While dad was watching Wheel of Fortune, I decided to take a walk and let the silence of the night seep into my bones. After a quarter mile or so, I stopped in at a neighbor’s Christmas Eve Open House. Jim Laramie is a fine man and an excellent cook. You will never leave his house with an empty belly and he boasts the finest homemade gumbo outside of the Louisiana bayous. The warmth returned as he poured me a glass of red wine and his dogs found a place at my feet. I even managed to muscle down a taste of his gumbo – he outdid himself this year!

Walking back home in the chill of the evening, I thought about the people that I had spent time with through the day. It seems the older we get, life’s pain becomes more the rule and no longer just an exception. With my mom in the nursing home, this will be the first Christmas Eve in forty years that only two will be sleeping at the farm. One friend had to make the tough call of divorcing his wife after losing a years-long struggle with her mental illness.
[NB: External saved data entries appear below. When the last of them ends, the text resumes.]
/-- The Fourier-coefficient map of the energy space is measurable. -/
theorem measurable_fieldCoeff' :
    Measurable fun u : Torus.energySpace (Fin 3) => fun k : Fin 3 → ℤ =>
      mFourierCoeff (EuclideanSpace.complexify ∘ (u.1 : UnitAddTorus (Fin 3) → EuclideanSpace ℝ (Fin 3))) k :=
  measurable_pi_lambda _ fun k =>
    ((continuous_mFourierCoeff_complexify_coe k).comp continuous_subtype_val).measurable

/-- The joint map `u ↦ (û, ‖u‖²)` of the energy space is measurable. -/
theorem measurable_fieldCoeffEnergy :
    Measurable fun u : Torus.energySpace (Fin 3) => ((fun k : Fin 3 → ℤ =>
      mFourierCoeff (EuclideanSpace.complexify ∘ (u.1 : UnitAddTorus (Fin 3) → EuclideanSpace ℝ (Fin 3))) k),
      ‖u‖ ^ 2) :=
  measurable_fieldCoeff'.prodMk (continuous_norm.pow 2).measurable

/-! ### The limit law -/

/-- **Subsequential weak limits on the compact augmented trajectory space.** Every sequence of
probability laws on `𝒦 × [0, b]^ℚ` has a subsequence converging in law to a probability law. -/
theorem exists_tendsto_probabilityMeasure (P : ℕ → Measure (↥(pathSpace R L : Set (Path (Fin 3))) × ↥((Set.univ : Set ℚ).pi fun _ : ℚ => Set.Icc (0 :
      ℝ) b))) (hP : ∀ n, IsProbabilityMeasure (P n)) :
    ∃ (Qp : ProbabilityMeasure (↥(pathSpace R L : Set (Path (Fin 3))) × ↥((Set.univ : Set ℚ).pi fun _ : ℚ => Set.Icc (0 : ℝ) b))) (φ : ℕ → ℕ) (μs : ℕ
          → ProbabilityMeasure (↥(pathSpace R L : Set (Path (Fin 3))) × ↥((Set.univ : Set ℚ).pi fun _ : ℚ => Set.Icc (0 : ℝ) b))), StrictMono φ ∧
      (∀ i, (μs i : Measure (↥(pathSpace R L : Set (Path (Fin 3))) × ↥((Set.univ : Set ℚ).pi fun _ : ℚ => Set.Icc (0 : ℝ) b))) = P (φ i)) ∧ Tendsto
            μs atTop (𝓝 Qp) := by
  haveI := compactSpace_aug R L b
  set ν : ℕ → ProbabilityMeasure (↥(pathSpace R L : Set (Path (Fin 3))) × ↥((Set.univ : Set ℚ).pi fun _ : ℚ => Set.Icc (0 : ℝ) b)) := fun n => ⟨P n,
        hP n⟩ with hν
  obtain ⟨Qp, φ, hφ, hlim⟩ := CompactSpace.tendsto_subseq ν
  exact ⟨Qp, φ, ν ∘ φ, hφ, fun i => rfl, hlim⟩

/-- **Shift invariance of the path marginal passes to the limit.** -/
theorem map_pathShiftOn_limitLaw {P : ℕ → Measure (↥(pathSpace R L : Set (Path (Fin 3))) × ↥((Set.univ : Set ℚ).pi fun _ : ℚ => Set.Icc (0 : ℝ) b))}
    (hθ : ∀ n, ((P n).map Prod.fst).map (pathShiftOn R L (pathShift_mapsTo R L)) = (P n).map Prod.fst)
    {Qp : ProbabilityMeasure (↥(pathSpace R L : Set (Path (Fin 3))) × ↥((Set.univ : Set ℚ).pi fun _ : ℚ => Set.Icc (0 : ℝ) b))} {φ : ℕ → ℕ} {μs : ℕ →
          ProbabilityMeasure (↥(pathSpace R L : Set (Path (Fin 3))) × ↥((Set.univ : Set ℚ).pi fun _ : ℚ => Set.Icc (0 : ℝ) b))}
    (hμs : ∀ i, (μs i : Measure (↥(pathSpace R L : Set (Path (Fin 3))) × ↥((Set.univ : Set ℚ).pi fun _ : ℚ => Set.Icc (0 : ℝ) b))) = P (φ i)) (hlim :
          Tendsto μs atTop (𝓝 Qp)) :
    ((Qp : Measure (↥(pathSpace R L : Set (Path (Fin 3))) × ↥((Set.univ : Set ℚ).pi fun _ : ℚ => Set.Icc (0 : ℝ) b))).map Prod.fst).map (pathShiftOn
          R L (pathShift_mapsTo R L)) =
      (Qp : Measure (↥(pathSpace R L : Set (Path (Fin 3))) × ↥((Set.univ : Set ℚ).pi fun _ : ℚ => Set.Icc (0 : ℝ) b))).map Prod.fst := by
  have hc : Continuous (pathShiftOn (d := Fin 3) R L (pathShift_mapsTo R L)) := continuous_pathShiftOn R L
  have hfst : Continuous (Prod.fst : ↥(pathSpace R L : Set (Path (Fin 3))) × ↥((Set.univ : Set ℚ).pi fun _ : ℚ => Set.Icc (0 : ℝ) b) → ↥(pathSpace R
        L : Set (Path (Fin 3)))) := continuous_fst
  have h1 := ProbabilityMeasure.tendsto_map_of_tendsto_of_continuous _ _ hlim hfst
  have h2 := ProbabilityMeasure.tendsto_map_of_tendsto_of_continuous _ _ h1 hc
  have h3 : (fun i => ((μs i).map hfst.measurable.aemeasurable).map hc.measurable.aemeasurable) =
      fun i => (μs i).map hfst.measurable.aemeasurable := by
    funext i
    apply ProbabilityMeasure.toMeasure_injective
    simp only [ProbabilityMeasure.toMeasure_map, hμs i]
    exact hθ (φ i)
  rw [h3] at h2
  have h4 := congrArg ProbabilityMeasure.toMeasure (tendsto_nhds_unique h2 h1)
  simp only [ProbabilityMeasure.toMeasure_map] at h4
  exact h4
Another’s body is showing the ravages of advanced alcoholism.  My own brother-in-law lost both parents in the span of one year. The wind shifted slightly as I walked and a soft sleet began to touch my face. Life just seems to get messier and messier.

And yet even in the darkness and cold of my walk and the misty silence surrounding me, my heart clings stubbornly to the hope of the child whose birth we celebrate. A God who ignited stars and spun galaxies was born into the messiness. He lived, grew up and ministered to people mired in the tragedy of a broken world. He came for our broken marriages and dying parents and raging addictions; and somehow the story of his willful death and empty tomb sends a shock wave through all of our mess and changes it somehow. It is no longer hopeless – it can be redeemed.

If we look closely, we can see the sweetness of a husband feeding his infirm wife. If we listen keenly, we can hear whispered conversations of a way out of the addiction. If we are willing to remain, we can witness the frightening beauty of hard hearts being softened; even in the midst of life’s pain. Two millennia later, through war, persecution, and in the face of mounting despair, the light continues to shine in the darkness – and the darkness cannot overcome it.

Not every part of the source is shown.